import Mathlib
import HarnessLib
import Summits.HubbardSuperconductivity.HubbardSuperconductivity.Theorems.KLProgrammeKLRegimeTwoVolumeSrcTowerIdentity

/-!
# Route `KLProgramme` — crux K3, VL child `KLRegimeVolumeLimitV17F3` (stmt-HubbardSuperconductivity-23356), producer route «(VL)-SRC-SOFT» §S1:
# THE SOURCE-CARRYING ACTION ACROSS A BLOCK OF SCALES IS «SPECTATOR BLOCK STEP, THEN ONE SUBSTITUTION» (seat hubbard-kl-k3c4-p1 g19; `--supports` 23356)

Block twin of `…TwoVolumeSrcTowerIdentity.klSrcTower_succ_eq_map_doubleBlock_effAction` (k3c4-p1 g12) at the geometry of the engine's block doors
(`…EngineTowerBlockStepWt`: `1 ≤ J₁ ≤ J₂`, `J₁ ≤ J′`; input family `F_{J₁−1}` with fat partner `F̃_{J₁−1}`, output family `F_{J′}`, block covariance
`C^K_{(Λ_{J₂}, Λ_{J₁}]}`).  With `D_{J₁} := map (toLin' (ε • klSrcAnalysisAt … (J₁−1))) 𝒱_{J₁}[K]` (the scale-`J₁` action analysed by the alive family
`F_{J₁−1}` on copy `0` and the plain source rows on copy `1`, every block scaled by `ε = imagTimeWeight β M`):

  `map (toLin' (ε • klSrcAnalysisAt … J′)) 𝒱_{J₂}[K] = map (toLin' T⁺) (effAction C⁺ D_{J₁})`,

`C⁺` = the spectator lift of `S(F̃_{J₁−1})ᵀ C^K_{(Λ_{J₂},Λ_{J₁}]} S(F̃_{J₁−1})` (zero on the source copy), `T⁺ = (ε•E(F_{J′})·S(F̃_{J₁−1})) ⊕ J` with `J` the slot-`0`
identity between the source copies at the two sector counts.  Needs `Z^K_{Λ_{J₁}} ≠ 0` (semigroup `klEffectiveAction_eq_effAction_slice`) and `β ≠ 0`;
the plateau facts are the engine's (`bgmFatMultiplier_mul_bgmMultiplier`, `sum_klAnisoFamily_pred_eq_one_of_klAnisoFamily_ne_zero`,
`sum_klAnisoFamily_eq_one_of_blockSliceCT_ne_zero`).  This is the identity along which the producer route «(VL)-SRC-SOFT» reads the source-species
profiles of `𝒱_{J₂}[K_top]` at every level of a block from the block-boundary datum (the alive profiles of the boundary are `stub_vl_HE1free`'s read-outs).

* **`klSrcBlock_eq_map_doubleBlock_effAction`** — the displayed identity (at `(J₁, J₂, J′) = (k+1, k+2, k+1)` it is the g12 identity).

Proof only (instance of `map_doubleRows_effAction_eq_map_doubleBlock_effAction`, p569473); no definition; nothing about sizes is asserted.
References: BGM 2006 §2.7 (2.70)–(2.71), §2.9 (4.3)–(4.6).
-/

noncomputable section

namespace Summit.HubbardSuperconductivity.HubbardSuperconductivity.Theorems.TwoVolumeDefect

set_option linter.dupNamespace false -- summit = problem name (single-conjunct summit), D-0017

open Finset Literature.MathematicalPhysics.QuantumLattice GrassmannAlgebra Literature.Probability.LatticeModels
open Summit.HubbardSuperconductivity.HubbardSuperconductivity.Theorems.KLProgrammeLegKernels
open Summit.HubbardSuperconductivity.HubbardSuperconductivity.Theorems.KLRegimeSplit
open Summit.HubbardSuperconductivity.HubbardSuperconductivity.Theorems.EngineV8
open Summit.HubbardSuperconductivity.HubbardSuperconductivity.Theorems.TwoVolumeSource

variable {L M : ℕ} [NeZero L] [NeZero M]

/-- **THE SOURCE-CARRYING ACTION ACROSS A BLOCK: `map (toLin' (ε • klSrcAnalysisAt … J′)) 𝒱_{J₂} = map (toLin' T⁺) (effAction C⁺ D_{J₁})`**,
`1 ≤ J₁ ≤ J₂`, `J₁ ≤ J′`, with `D_{J₁} = map (toLin' (ε • klSrcAnalysisAt … (J₁−1))) 𝒱_{J₁}[K]`, `C⁺` the spectator lift of
`S(F̃_{J₁−1})ᵀ C^K_{(Λ_{J₂},Λ_{J₁}]} S(F̃_{J₁−1})`, `T⁺ = (ε•E(F_{J′})·S(F̃_{J₁−1})) ⊕ J` (`J` the slot-`0` identity); needs `Z^K_{Λ_{J₁}} ≠ 0`, `β ≠ 0`.
[cite: BenfattoGiulianiMastropietro2006, §2.7 (2.70)-(2.71)] -/
theorem klSrcBlock_eq_map_doubleBlock_effAction {β : ℝ} (hβ : β ≠ 0) (U μ : ℝ) (K : TrigPolyC4v) {J₁ J₂ J' : ℕ}
    (hJ₁ : 1 ≤ J₁) (hJ : J₁ ≤ J₂) (hJ' : J₁ ≤ J')
    (hZ : hubbardEffPartitionFnCT L M β U μ 0 K (klScale klE0 J₁) ≠ 0)
    (C' : Matrix (SrcLabel L M (J₁ - 1)) (SrcLabel L M (J₁ - 1)) ℂ)
    (hC' : ∀ p q, C' p q = if p.2 = 0 ∧ q.2 = 0 then
      ((sectorSubMatrix L M β (bgmFatMultiplier L M klE0 β (nambuXiCT L μ K) (J₁ - 1))).transpose *
          hubbardCovSliceCT L M β μ 0 K (klScale klE0 J₂) (klScale klE0 J₁) *
        sectorSubMatrix L M β (bgmFatMultiplier L M klE0 β (nambuXiCT L μ K) (J₁ - 1))) p.1 q.1 else 0)
    (Jm : Matrix (SpaceTimeIdx L M × SectorLeg (sectorCount J')) (SpaceTimeIdx L M × SectorLeg (sectorCount (J₁ - 1))) ℂ)
    (hJm : ∀ Y' Y, Jm Y' Y = if Y'.1 = Y.1 ∧ (Y'.2.1.1 : ℕ) = 0 ∧ (Y.2.1.1 : ℕ) = 0 ∧ Y'.2.1.2 = Y.2.1.2 ∧ Y'.2.2 = Y.2.2 then 1 else 0)
    (Tp : Matrix (SrcLabel L M J') (SrcLabel L M (J₁ - 1)) ℂ)
    (hTp : ∀ p' p, Tp p' p = if p'.2 = 0 ∧ p.2 = 0 then
      ((((imagTimeWeight β M : ℝ) : ℂ) • sectorAnalysisMatrix L M β (klAnisoFamily L M β μ K klE0 J')) *
        sectorSubMatrix L M β (bgmFatMultiplier L M klE0 β (nambuXiCT L μ K) (J₁ - 1))) p'.1 p.1
      else if p'.2 = 1 ∧ p.2 = 1 then Jm p'.1 p.1 else 0) :
    ExteriorAlgebra.map (Matrix.toLin' ((((imagTimeWeight β M : ℝ) : ℂ)) • klSrcAnalysisAt L M β μ K J'))
        (klEffectiveAction L M β U μ K klE0 J₂) =
      ExteriorAlgebra.map (Matrix.toLin' Tp) (effAction ℂ C'
        (ExteriorAlgebra.map (Matrix.toLin' ((((imagTimeWeight β M : ℝ) : ℂ)) • klSrcAnalysisAt L M β μ K (J₁ - 1)))
          (klEffectiveAction L M β U μ K klE0 J₁))) := by
  have he : (0 : ℝ) < klE0 := by norm_num [klE0]
  -- the block `𝒱_{J₁} → 𝒱_{J₂}` integrates `C^K_{(Λ_{J₂}, Λ_{J₁}]}`
  rw [klEffectiveAction_eq_effAction_slice β U μ K klE0 J₂ J₁ hZ]
  -- the plain source blocks at the two sector counts, related by the slot-`0` identity
  set b : SpaceTimeIdx L M → Fin 2 → Fin 2 → HubbardFieldIdx L M → ℂ := fun x σ c X =>
    (((imagTimeWeight β M : ℝ) : ℂ)) * sectorAnalysisMatrix L M β (trivialMultiplier L M) (x, (((0 : Fin 1), σ), c)) X with hb
  set B : Matrix (SpaceTimeIdx L M × SectorLeg (sectorCount (J₁ - 1))) (HubbardFieldIdx L M) ℂ :=
    Matrix.of fun Y X => if (Y.2.1.1 : ℕ) = 0 then b Y.1 Y.2.1.2 Y.2.2 X else 0 with hBdef
  set B' : Matrix (SpaceTimeIdx L M × SectorLeg (sectorCount J')) (HubbardFieldIdx L M) ℂ :=
    Matrix.of fun Y X => if (Y.2.1.1 : ℕ) = 0 then b Y.1 Y.2.1.2 Y.2.2 X else 0 with hB'def
  have hBB : Jm * B = B' :=
    srcSlotShift_mul_srcPlain (sectorCount_pos (J₁ - 1)) b B (fun _ _ => rfl) B' (fun _ _ => rfl) Jm hJm
  -- the doubled rows at the two families
  have hMx : ∀ p X, ((((imagTimeWeight β M : ℝ) : ℂ)) • klSrcAnalysisAt L M β μ K (J₁ - 1)) p X =
      if p.2 = 0 then ((((imagTimeWeight β M : ℝ) : ℂ)) • sectorAnalysisMatrix L M β (klAnisoFamily L M β μ K klE0 (J₁ - 1))) p.1 X
      else B p.1 X := by
    intro p X; rw [klSrcAnalysisAt_smul_apply]; rfl
  have hMx' : ∀ p' X, ((((imagTimeWeight β M : ℝ) : ℂ)) • klSrcAnalysisAt L M β μ K J') p' X =
      if p'.2 = 0 then ((((imagTimeWeight β M : ℝ) : ℂ)) • sectorAnalysisMatrix L M β (klAnisoFamily L M β μ K klE0 J')) p'.1 X
      else B' p'.1 X := by
    intro p' X; rw [klSrcAnalysisAt_smul_apply]; rfl
  -- the engine's plateau facts at the block geometry: fat × thin = thin; `F_{J′}` and the block covariance live inside the plateau of `F_{J₁−1}`
  have hFF : ∀ ω p, bgmFatMultiplier L M klE0 β (nambuXiCT L μ K) (J₁ - 1) ω p * klAnisoFamily L M β μ K klE0 (J₁ - 1) ω p =
      klAnisoFamily L M β μ K klE0 (J₁ - 1) ω p :=
    fun ω p => bgmFatMultiplier_mul_bgmMultiplier he β (nambuXiCT L μ K) (J₁ - 1) ω p
  have hF'pl : ∀ (ω' : Fin (sectorCount J')) (p : FreqMomentum L M), klAnisoFamily L M β μ K klE0 J' ω' p ≠ 0 →
      ∑ ω, klAnisoFamily L M β μ K klE0 (J₁ - 1) ω p = 1 :=
    fun ω' p h => sum_klAnisoFamily_pred_eq_one_of_klAnisoFamily_ne_zero β μ K hJ₁ hJ' ω' p h
  have hCpl : ∀ X Y : HubbardFieldIdx L M, hubbardCovSliceCT L M β μ 0 K (klScale klE0 J₂) (klScale klE0 J₁) X Y ≠ 0 →
      ∑ ω, klAnisoFamily L M β μ K klE0 (J₁ - 1) ω X.1.1 = 1 ∧ ∑ ω, klAnisoFamily L M β μ K klE0 (J₁ - 1) ω Y.1.1 = 1 :=
    fun X Y h => sum_klAnisoFamily_eq_one_of_blockSliceCT_ne_zero (L := L) (M := M) β μ K hJ₁ hJ X Y h
  exact map_doubleRows_effAction_eq_map_doubleBlock_effAction hβ _ _ hFF _ hF'pl _ hCpl C' hC' B B' Jm hBB Tp hTp _ hMx _ hMx' _

end Summit.HubbardSuperconductivity.HubbardSuperconductivity.Theorems.TwoVolumeDefect

end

YOUR OBJECTIVE. In the listing above, locate the line containing "(klEffectiveAction L M β U μ K klE0 J₂)" and the line containing "intro p' X;", then transcribe both and every line between them verbatim.

ANSWER TO THE EXERCISE.
        (klEffectiveAction L M β U μ K klE0 J₂) =
      ExteriorAlgebra.map (Matrix.toLin' Tp) (effAction ℂ C'
        (ExteriorAlgebra.map (Matrix.toLin' ((((imagTimeWeight β M : ℝ) : ℂ)) • klSrcAnalysisAt L M β μ K (J₁ - 1)))
          (klEffectiveAction L M β U μ K klE0 J₁))) := by
  have he : (0 : ℝ) < klE0 := by norm_num [klE0]
  -- the block `𝒱_{J₁} → 𝒱_{J₂}` integrates `C^K_{(Λ_{J₂}, Λ_{J₁}]}`
  rw [klEffectiveAction_eq_effAction_slice β U μ K klE0 J₂ J₁ hZ]
  -- the plain source blocks at the two sector counts, related by the slot-`0` identity
  set b : SpaceTimeIdx L M → Fin 2 → Fin 2 → HubbardFieldIdx L M → ℂ := fun x σ c X =>
    (((imagTimeWeight β M : ℝ) : ℂ)) * sectorAnalysisMatrix L M β (trivialMultiplier L M) (x, (((0 : Fin 1), σ), c)) X with hb
  set B : Matrix (SpaceTimeIdx L M × SectorLeg (sectorCount (J₁ - 1))) (HubbardFieldIdx L M) ℂ :=
    Matrix.of fun Y X => if (Y.2.1.1 : ℕ) = 0 then b Y.1 Y.2.1.2 Y.2.2 X else 0 with hBdef
  set B' : Matrix (SpaceTimeIdx L M × SectorLeg (sectorCount J')) (HubbardFieldIdx L M) ℂ :=
    Matrix.of fun Y X => if (Y.2.1.1 : ℕ) = 0 then b Y.1 Y.2.1.2 Y.2.2 X else 0 with hB'def
  have hBB : Jm * B = B' :=
    srcSlotShift_mul_srcPlain (sectorCount_pos (J₁ - 1)) b B (fun _ _ => rfl) B' (fun _ _ => rfl) Jm hJm
  -- the doubled rows at the two families
  have hMx : ∀ p X, ((((imagTimeWeight β M : ℝ) : ℂ)) • klSrcAnalysisAt L M β μ K (J₁ - 1)) p X =
      if p.2 = 0 then ((((imagTimeWeight β M : ℝ) : ℂ)) • sectorAnalysisMatrix L M β (klAnisoFamily L M β μ K klE0 (J₁ - 1))) p.1 X
      else B p.1 X := by
    intro p X; rw [klSrcAnalysisAt_smul_apply]; rfl
  have hMx' : ∀ p' X, ((((imagTimeWeight β M : ℝ) : ℂ)) • klSrcAnalysisAt L M β μ K J') p' X =
      if p'.2 = 0 then ((((imagTimeWeight β M : ℝ) : ℂ)) • sectorAnalysisMatrix L M β (klAnisoFamily L M β μ K klE0 J')) p'.1 X
      else B' p'.1 X := by
    intro p' X; rw [klSrcAnalysisAt_smul_apply]; rfl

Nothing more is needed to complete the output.